[Stored items from a collection]
import Summits.Ventures.AbcSig.Rows.Bridge
import Summits.Ventures.AbcSig.Rows.C2aL277A3
import Summits.Ventures.AbcSig.Rows.C2aL277A3AB

/-!
# Venture AbcSig — CELL `C2aL277A3`: the census statement `Rows.C2aCellRed 277 (fun a => a = 3) {11}` from the two row theorems

HONEST FRAMING. COMPUTATION cell `pub-abcsig`; CONDITIONAL theorem; no claim on ABC or any summit. Hypotheses exactly as
in `Rows/C2aL277A3.lean` and `Rows/C2aL277A3AB.lean`: `BS04Package` (CITED), `DataComplete …` (COMPUTED level files), and the
rows' per-orbit exclusions for BOTH family predicates (`famB`, `famAB`) as universally quantified hypotheses (CITED: the census
row's certificates). Conclusion = p1's census predicate (`Rows/Statements.lean`), all four coprime coefficient
distributions `A·B = 2^a·277^m`, reduced exponents `a < n`, `m < n` (RULING H1). GENERATED by p-lean gen/make_rows.py
(after plean/make_cell_bridges.py).
-/

namespace Summit.Ventures.AbcSig

/-- Cell `C2aL277A3`: `Rows.C2aCellRed 277 (fun a => a = 3) {11}` under the rows' hypotheses. -/
theorem cell_C2aL277A3 (M : NewformModel) (hP : M.BS04Package)
    (hD554 : M.DataComplete 554 level554Orbits)
    (hD8864 : M.DataComplete 8864 level8864Orbits)
    (hX_orbit_554_4 : ∀ n m : ℕ, n ∈ ([7, 139] : List ℕ) → M.Excludes 554 orbit_554_4 (famB (2 ^ 3 * 277 ^ m) n (fun _ _ => True)))
    (hX_orbit_554_4' : ∀ n m : ℕ, n ∈ ([7, 139] : List ℕ) → M.Excludes 554 orbit_554_4 (famAB (277 ^ m) (2 ^ 3) n (fun _ _ => True)))
    (hX_orbit_8864_4 : ∀ n m : ℕ, n ∈ ([37] : List ℕ) → M.Excludes 8864 orbit_8864_4 (famB (2 ^ 3 * 277 ^ m) n (fun _ _ => True)))
    (hX_orbit_8864_4' : ∀ n m : ℕ, n ∈ ([37] : List ℕ) → M.Excludes 8864 orbit_8864_4 (famAB (277 ^ m) (2 ^ 3) n (fun _ _ => True)))
    (hX_orbit_8864_9 : ∀ n m : ℕ, n ∈ ([13] : List ℕ) → M.Excludes 8864 orbit_8864_9 (famB (2 ^ 3 * 277 ^ m) n (fun _ _ => True)))
    (hX_orbit_8864_9' : ∀ n m : ℕ, n ∈ ([13] : List ℕ) → M.Excludes 8864 orbit_8864_9 (famAB (277 ^ m) (2 ^ 3) n (fun _ _ => True))) :
    Rows.C2aCellRed 277 (fun a => a = 3) {11} :=
  C2aCellRed_of_rows 277 (by norm_num) (by norm_num) _ _
    (fun n hn h11 hnℓ hR a m (ha : a = 3) han hm hmn x y z h1 h2 => by
      subst ha
      exact
 row_C2aL277A3 M hP hD554 hD8864 n hn h11 hnℓ (by simpa using hR) m hm hmn (hX_orbit_554_4 n m) (hX_orbit_8864_4 n m) (hX_orbit_8864_9 n m) x y z h1 h2)
    (fun n hn h11 hnℓ hR a m (ha : a = 3) han hm hmn x y z h1 h2 => by
      subst ha
      exact
 row_C2aL277A3AB M hP hD554 hD8864 n hn h11 hnℓ (by simpa using hR) m hm hmn (hX_orbit_554_4' n m) (hX_orbit_8864_4' n m) (hX_orbit_8864_9' n m) x y z h1 h2)

end Summit.Ventures.AbcSig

EXERCISE REQUIREMENTS
Write each line of the data above out again without altering a word.

SOLUTION TO THE EXERCISE
import Summits.Ventures.AbcSig.Rows.Bridge
import Summits.Ventures.AbcSig.Rows.C2aL277A3
import Summits.Ventures.AbcSig.Rows.C2aL277A3AB

/-!
# Venture AbcSig — CELL `C2aL277A3`: the census statement `Rows.C2aCellRed 277 (fun a => a = 3) {11}` from the two row theorems

HONEST FRAMING. COMPUTATION cell `pub-abcsig`; CONDITIONAL theorem; no claim on ABC or any summit. Hypotheses exactly as
in `Rows/C2aL277A3.lean` and `Rows/C2aL277A3AB.lean`: `BS04Package` (CITED), `DataComplete …` (COMPUTED level files), and the
rows' per-orbit exclusions for BOTH family predicates (`famB`, `famAB`) as universally quantified hypotheses (CITED: the census
row's certificates). Conclusion = p1's census predicate (`Rows/Statements.lean`), all four coprime coefficient
distributions `A·B = 2^a·277^m`, reduced exponents `a < n`, `m < n` (RULING H1). GENERATED by p-lean gen/make_rows.py
(after plean/make_cell_bridges.py).
-/

namespace Summit.Ventures.AbcSig

/-- Cell `C2aL277A3`: `Rows.C2aCellRed 277 (fun a => a = 3) {11}` under the rows' hypotheses. -/
theorem cell_C2aL277A3 (M : NewformModel) (hP : M.BS04Package)
    (hD554 : M.DataComplete 554 level554Orbits)
    (hD8864 : M.DataComplete 8864 level8864Orbits)
    (hX_orbit_554_4 : ∀ n m : ℕ, n ∈ ([7, 139] : List ℕ) → M.Excludes 554 orbit_554_4 (famB (2 ^ 3 * 277 ^ m) n (fun _ _ => True)))
    (hX_orbit_554_4' : ∀ n m : ℕ, n ∈ ([7, 139] : List ℕ) → M.Excludes 554 orbit_554_4 (famAB (277 ^ m) (2 ^ 3) n (fun _ _ => True)))
    (hX_orbit_8864_4 : ∀ n m : ℕ, n ∈ ([37] : List ℕ) → M.Excludes 8864 orbit_8864_4 (famB (2 ^ 3 * 277 ^ m) n (fun _ _ => True)))
    (hX_orbit_8864_4' : ∀ n m : ℕ, n ∈ ([37] : List ℕ) → M.Excludes 8864 orbit_8864_4 (famAB (277 ^ m) (2 ^ 3) n (fun _ _ => True)))
    (hX_orbit_8864_9 : ∀ n m : ℕ, n ∈ ([13] : List ℕ) → M.Excludes 8864 orbit_8864_9 (famB (2 ^ 3 * 277 ^ m) n (fun _ _ => True)))
    (hX_orbit_8864_9' : ∀ n m : ℕ, n ∈ ([13] : List ℕ) → M.Excludes 8864 orbit_8864_9 (famAB (277 ^ m) (2 ^ 3) n (fun _ _ => True))) :
    Rows.C2aCellRed 277 (fun a => a = 3) {11} :=
  C2aCellRed_of_rows 277 (by norm_num) (by norm_num) _ _
    (fun n hn h11 hnℓ hR a m (ha : a = 3) han hm hmn x y z h1 h2 => by
      subst ha
      exact
 row_C2aL277A3 M hP hD554 hD8864 n hn h11 hnℓ (by simpa using hR) m hm hmn (hX_orbit_554_4 n m) (hX_orbit_8864_4 n m) (hX_orbit_8864_9 n m) x y z h1 h2)
    (fun n hn h11 hnℓ hR a m (ha : a = 3) han hm hmn x y z h1 h2 => by
      subst ha
      exact
 row_C2aL277A3AB M hP hD554 hD8864 n hn h11 hnℓ (by simpa using hR) m hm hmn (hX_orbit_554_4' n m) (hX_orbit_8864_4' n m) (hX_orbit_8864_9' n m) x y z h1 h2)

end Summit.Ventures.AbcSig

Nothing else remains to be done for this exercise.